Breaking the Moments Condition Barrier: No-Regret Algorithm for Bandits with Super Heavy-Tailed Payoffs
This addresses a critical gap in robust machine learning for scenarios with extreme noise, such as financial or environmental data, though it is incremental as it builds on existing bandit algorithms.
The paper tackles the problem of bandit learning with super heavy-tailed payoffs, where moments may not exist, by introducing a mean of medians estimator and a reductionist framework that achieves near-optimal regret bounds comparable to sub-Gaussian cases.
Despite a large amount of effort in dealing with heavy-tailed error in machine learning, little is known when moments of the error can become non-existential: the random noise $η$ satisfies Pr$\left[|η| > |y|\right] \le 1/|y|^α$ for some $α> 0$. We make the first attempt to actively handle such super heavy-tailed noise in bandit learning problems: We propose a novel robust statistical estimator, mean of medians, which estimates a random variable by computing the empirical mean of a sequence of empirical medians.
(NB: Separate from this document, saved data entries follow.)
import Summits.ValiantsHypothesis.ValiantsHypothesis.Theorems.LacunarySymmetroidMatrixDescartesCensusChamber2004
import Summits.ValiantsHypothesis.ValiantsHypothesis.Theorems.LacunarySymmetroidMatrixDescartesCensusChamberSymmetry

/-!
# `MatrixDescartes` census — chamber 2196: complete door-A row as the MIRROR of chamber 2004

HONEST FRAMING.  Object-search cell `pub-symmetroid`, door-A target `DoorA26 := PosRootLawAt 2 6 19`
(stmt-ValiantsHypothesis-19979; OPEN, typed, never asserted), crux `Theses.LacunarySymmetroid.MatrixDescartes`
(stmt-ValiantsHypothesis-18050).  Chamber 2196 of theory g6's table (smallest member `(0,1,12,15,22,28)`; words `DDIIDD` / `IIDDII`)
is the MIRROR of chamber 2004 (`d ↦ d₅ − d_{5−i}`, pair-sum order reversed and letters relabelled `i ↦ 5 − i`): the landed complete row
`Census.doorA26_on_chamber2004` transfers by `Census.chamberRow_mirror` (`x ↦ 1/x`, tree file …CensusChamberSymmetry) — no second certificate.
Nothing here bears on `V = 19`, on other chambers, on `DoorA26` as a whole (OPEN), on the crux, or on `VP ≠ VNP`.

[folklore] Bookkeeping (generated by the seat's `gen_mirror.py`); elementary.
-/

-- `Summit.ValiantsHypothesis.ValiantsHypothesis.…` repeats a component by the D-0017 layout
-- (single-conjunct summit), which the `dupNamespace` linter flags; the name is mandated.
set_option linter.dupNamespace false

namespace Summit.ValiantsHypothesis.ValiantsHypothesis.Theorems.LacunarySymmetroidMatrixDescartes.Census

/-- **DOOR-A ROW ON THE WHOLE CHAMBER 2196** (mirror of chamber 2004): every exponent vector whose pair sums are ordered as in chamber 2196
(smallest member `(0,1,12,15,22,28)`) satisfies `ζ(2,6; d) ≤ 19`. [folklore] -/
theorem doorA26_on_chamber2196 (d : Fin 6 → ℕ)
    (hd : StrictMono ((fun p : Fin 6 × Fin 6 => d p.1 + d p.2) ∘
      ![(0, 0), (0, 1), (1, 1), (0, 2), (1, 2), (0, 3), (1, 3), (0, 4), (1, 4), (2, 2), (2, 3),
        (0, 5), (1, 5), (3, 3), (2, 4), (3, 4), (2, 5), (3, 5), (4, 4), (4, 5), (5, 5)])) :
    PosRootLawOn 2 6 19 d := by
  have hσ : (fun t : Fin 21 => (((![(0, 0), (0, 1), (1, 1), (0, 2), (0, 3), (1, 2), (1, 3), (2, 2), (0, 4), (0, 5), (2, 3),
        (3, 3), (1, 4), (1, 5), (2, 4), (2, 5), (3, 4), (3, 5), (4, 4), (4, 5), (5, 5)] : Fin 21 → Fin 6 × Fin 6) (Fin.rev t)).2.rev,
      ((![(0, 0), (0, 1), (1, 1), (0, 2), (0, 3), (1, 2), (1, 3), (2, 2), (0, 4), (0, 5), (2, 3),
        (3, 3), (1, 4), (1, 5), (2, 4), (2, 5), (3, 4), (3, 5), (4, 4), (4, 5), (5, 5)] : Fin 21 → Fin 6 × Fin 6) (Fin.rev t)).1.rev)) =
      (![(0, 0), (0, 1), (1, 1), (0, 2), (1, 2), (0, 3), (1, 3), (0, 4), (1, 4), (2, 2), (2, 3),
        (0, 5), (1, 5), (3, 3), (2, 4), (3, 4), (2, 5), (3, 5), (4, 4), (4, 5), (5, 5)] : Fin 21 → Fin 6 × Fin 6) := by
    funext t; fin_cases t <;> rfl
  refine chamberRow_mirror _ (fun d' hd' => doorA26_on_chamber2004 d' hd') d ?_
  rw [hσ]; exact hd

/-- Non-vacuity: the smallest member of chamber 2196. [folklore] -/
example : PosRootLawOn 2 6 19 (![0, 1, 12, 15, 22, 28] : Fin 6 → ℕ) :=
  doorA26_on_chamber2196 _ (Fin.strictMono_iff_lt_succ.2 (by decide))

end Summit.ValiantsHypothesis.ValiantsHypothesis.Theorems.LacunarySymmetroidMatrixDescartes.Census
We then present a generic reductionist algorithmic framework for solving bandit learning problems (including multi-armed and linear bandit problem): the mean of medians estimator can be applied to nearly any bandit learning algorithm as a black-box filtering for its reward signals and obtain similar regret bound as if the reward is sub-Gaussian. We show that the regret bound is near-optimal even with very heavy-tailed noise. We also empirically demonstrate the effectiveness of the proposed algorithm, which further corroborates our theoretical results.